P490 Patients with inflammatory bowel disease should be vaccinated against pneumococcus and influenza despite immunosuppressive therapy

Dohos, D.(1);Müller, K.E.(1);Sipos, Z.(2);Kiss, S.(2);Dembrovszky, F.(2);Kovács, N.(2);Solymár, M.(2);Erőss, B.(2);Hegyi, P.(2);Sarlós, P.(3);

(1)Heim Pál National Children Hospital, Gastroenterology and Nephrology Department, Budapest, Hungary;(2)University of Pécs, Institute for Translational Medicine, Pécs, Hungary;(3)University of Pécs- Medical School, First Department of Medicine- Division of Gastroenterology, Pécs, Hungary;

Background

Patients with inflammatory bowel disease (IBD) have a high risk for infection.

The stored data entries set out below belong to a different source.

import Mathlib
import HarnessLib.Audit
import Summits.PneNP.PneNP.Theorems.PstarNorUnitAssembly
import Summits.PneNP.PneNP.Theorems.PstarNorUnitDir

/-!
# All chords NOR-forced in a read direction ⟹ at most five outputs (ROUND-24, memo §9 R8 → R9; `q_m` version)

FRONTIER range-avoidance ladder, rung F-N3, ROUND 24 (cell `pnp-ideate`, planner memo `r24/CORE-BOUND-NOTES.md` §9 R5–R9; restricted-model proof
complexity — nothing here bears on `P` versus `NP`).

`PstarNorUnitAssembly.card_le_five_of_all_nor` with the NOR data taken with respect to the basis-changed constraint `q_m`
(`PstarChordBridgeBasis.qDir / polarDir`), i.e. in the shape returned for every chord by the second disjunct of
`PstarChordBridgeBasis.regime_cases` (pnp-ideate-prover-2) when no chord is (EQ) or (EXC): `card_le_five_of_all_nor_dir` — bridge data WF,
`#J₀ < r`, `#(J₀ ∪ G₁ ∪ G₂) ≤ r`, pendants off the core, a chord, and the NOR disjunct for every chord ⟹ the chords together with their
fundamental sets number at most five (`card_units_le_five_dir` — that sub-family is XOR-closed by itself, `xorClosed_units`), hence `#J₀ ≤ 5`
when the fundamental sets cover the non-chords (per chord `PstarNorUnitDir.nor_unit_of_dir`; common pair by `lit_iff_of_dir`; gadget outside `J₀`;
`PstarNorUnitAssembly.litAdj_path`; `PstarLitNorCore.LitNorStructure`; `litNorCoreBound`).
-/

set_option linter.dupNamespace false -- `Summit.PneNP.PneNP.…`: summit = sub-problem name (D-0017 single-conjunct layout)

open Finset Module Literature.Computability.Complexity
open Summit.PneNP.PneNP.Theorems.PstarSALevel (varSet bdry BoundaryExpanding SimpleOverlap)
open Summit.PneNP.PneNP.Theorems.PstarGapLinearised (andPair andPair_subset_varSet)
open Summit.PneNP.PneNP.Theorems.PstarChordEndgameTools (mem_andPair_iff)
open Summit.PneNP.PneNP.Theorems.PstarXCore (xpair mem_xpair)
open Summit.PneNP.PneNP.Theorems.PstarChordRepair (IsChord)
open Summit.PneNP.PneNP.Theorems.PstarCoreBound (XorClosed)
open Summit.PneNP.PneNP.Theorems.PstarCubeIdeals (IsAffineFn)
open Summit.PneNP.PneNP.Theorems.PstarProductRank (qform)
open Summit.PneNP.PneNP.Theorems.PstarLitNorCore (LitEdge LitAdj LitNorStructure)
open Summit.PneNP.PneNP.Theorems.PstarLitNorCoreProof (litNorCoreBound)
open Summit.PneNP.PneNP.Theorems.PstarChordBridgeTools (xpdeg)
open Summit.PneNP.PneNP.Theorems.PstarChordBridge (BridgeData sys)
open Summit.PneNP.PneNP.Theorems.PstarChordBridgeFundamental (xpdeg_insert odd_of_end exists_mem_of_odd false_of_both_ends)
open Summit.PneNP.PneNP.Theorems.PstarChordBridgeForcing (freeMon freePolar gam rank_four_of_wf)
open Summit.PneNP.PneNP.Theorems.PstarForcing (not_rank_four_of_mul)
open Summit.PneNP.PneNP.Theorems.PstarReadSumset (V2)
open Summit.PneNP.PneNP.Theorems.PstarChordBridgeBasis (qDir polarDir)
open Summit.PneNP.PneNP.Theorems.PstarNorUnitAssembly (litAdj_path)
open Summit.PneNP.PneNP.Theorems.PstarNorUnitDir (nor_unit_of_dir lit_iff_of_dir)
open Summit.PneNP.PneNP.Theorems.PstarNorUnitBridge (xor_not_mem_bdry_of_even)
open Summit.PneNP.PneNP.Theorems.PstarCentreFree (vars_mem_varSet)

namespace Summit.PneNP.PneNP.Theorems.PstarNorUnitDirAssembly

variable {n m : ℕ}

/-! ## Boundary bookkeeping for sub-families -/

/-- A boundary variable of `J` read by a member of `J' ⊆ J` is a boundary variable of `J'`. -/
theorem mem_bdry_of_subset (I : LocalMap 4 n m) {J J' : Finset (Fin m)} (hJ : J' ⊆ J) {j : Fin m} (hj : j ∈ J') {v : Fin n}
    (hv : v ∈ varSet I j) (hb : v ∈ bdry I J) : v ∈ bdry I J' := by
  classical
  unfold PstarSALevel.bdry at hb ⊢
  rw [mem_filter] at hb ⊢
  refine ⟨mem_univ _, le_antisymm ?_ (card_pos.2 ⟨j, mem_filter.2 ⟨hj, hv⟩⟩)⟩
  rw [← hb.2]
  exact card_le_card (filter_subset_filter _ hJ)

/-- `IsChord` descends to sub-families containing the chord. -/
theorem isChord_of_subset (I : LocalMap 4 n m) {J J' : Finset (Fin m)} (hJ : J' ⊆ J) {e : Fin m} (he : e ∈ J') (h : IsChord I J e) :
    IsChord I J' e :=
  ⟨mem_bdry_of_subset I hJ he (vars_mem_varSet I e 2) h.1, mem_bdry_of_subset I hJ he (vars_mem_varSet I e 3) h.2⟩

/-- **The union of the chords and their fundamental sets is XOR-closed** (each `D e + e` is everywhere even). -/
theorem xorClosed_units (I : LocalMap 4 n m) (hI : I.IsPure xorAndPred) {B : BridgeData n m} (hW : B.WF I) :
    XorClosed I (B.N ∪ B.N.biUnion B.D) := by
  classical
  intro j hj s hs hb
  -- `j` lies in some `D e + e`
  obtain ⟨e, he, hje⟩ : ∃ e ∈ B.N, j ∈ insert e (B.D e) := by
    rcases mem_union.1 hj with h | h
    · exact ⟨j, h, mem_insert_self _ _⟩
    · obtain ⟨e, he, hjD⟩ := mem_biUnion.1 h
      exact ⟨e, he, mem_insert_of_mem hjD⟩
  have hsub : insert e (B.D e) ⊆ B.N ∪ B.N.biUnion B.D := by
    intro i hi
    rcases mem_insert.1 hi with rfl | hi
    · exact mem_union_left _ he
    · exact mem_union_right _ (mem_biUnion.2 ⟨e, he, hi⟩)
  exact xor_not_mem_bdry_of_even I hI (hW.hDeven e he) j hje s hs (mem_bdry_of_subset I hsub hje (vars_mem_varSet I j s) hb)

Pneumonia related to influenza and pneumococcal infection is one of the most common infection-related complication in IBD. Our aim was to evaluate the immunogenicity of pneumococcal and influenza vaccination in patients with IBD receiving different treatment.

Methods

We searched four databases for studies evaluating seroprotection and seroconversion rates after influenza or pneumococcal vaccination in IBD. In meta-analysis, odds ratios (OR) were calculated with 95% confidence intervals (CI).

Results

Twelve studies (1429 patients) were included in this meta-analysis. The seroconversion rate after pneumococcal vaccination was significantly lower in the immunosuppressed group and in the subgroup of patients with anti-TNF mono- or combination therapy compared to the non-immunosuppressed patients (OR = 0.38, 95% CI: 0.23–0.62, OR = 0.28, 95% CI: 0.15–0.53, and OR = 0.27, 95% CI: 0.15–0.49, p < 0.001, respectively). Following influenza vaccination there was no significant difference in the seroprotection rate between immunosuppressed and non-immunosuppressed patients (OR = 0.59, 95% CI: 0.34–1.03, p = 0.065). Seroprotection rate was not significantly reduced in patients with immunomodulator compared to anti-TNF monotherapy or combination therapy (OR = 1.45, 95% CI: 0.62–3.38, p = 0.84 and OR = 0.91 95% CI: 0.37–2.22, p = 0.391, respectively). Following both vaccinations, the seroresponse was not significantly reduced in patients treated with immunomodulator monotherapy compared to non-immunosuppressed patients.

Conclusion

Our results suggest that response rate is reduced in patients treated with anti-TNF therapy but not in patients treated with immunomodulator monotherapy. Patients treated with immunosuppressive treatment should be vaccinated against pneumococcus and influenza despite immunosuppressive therapy.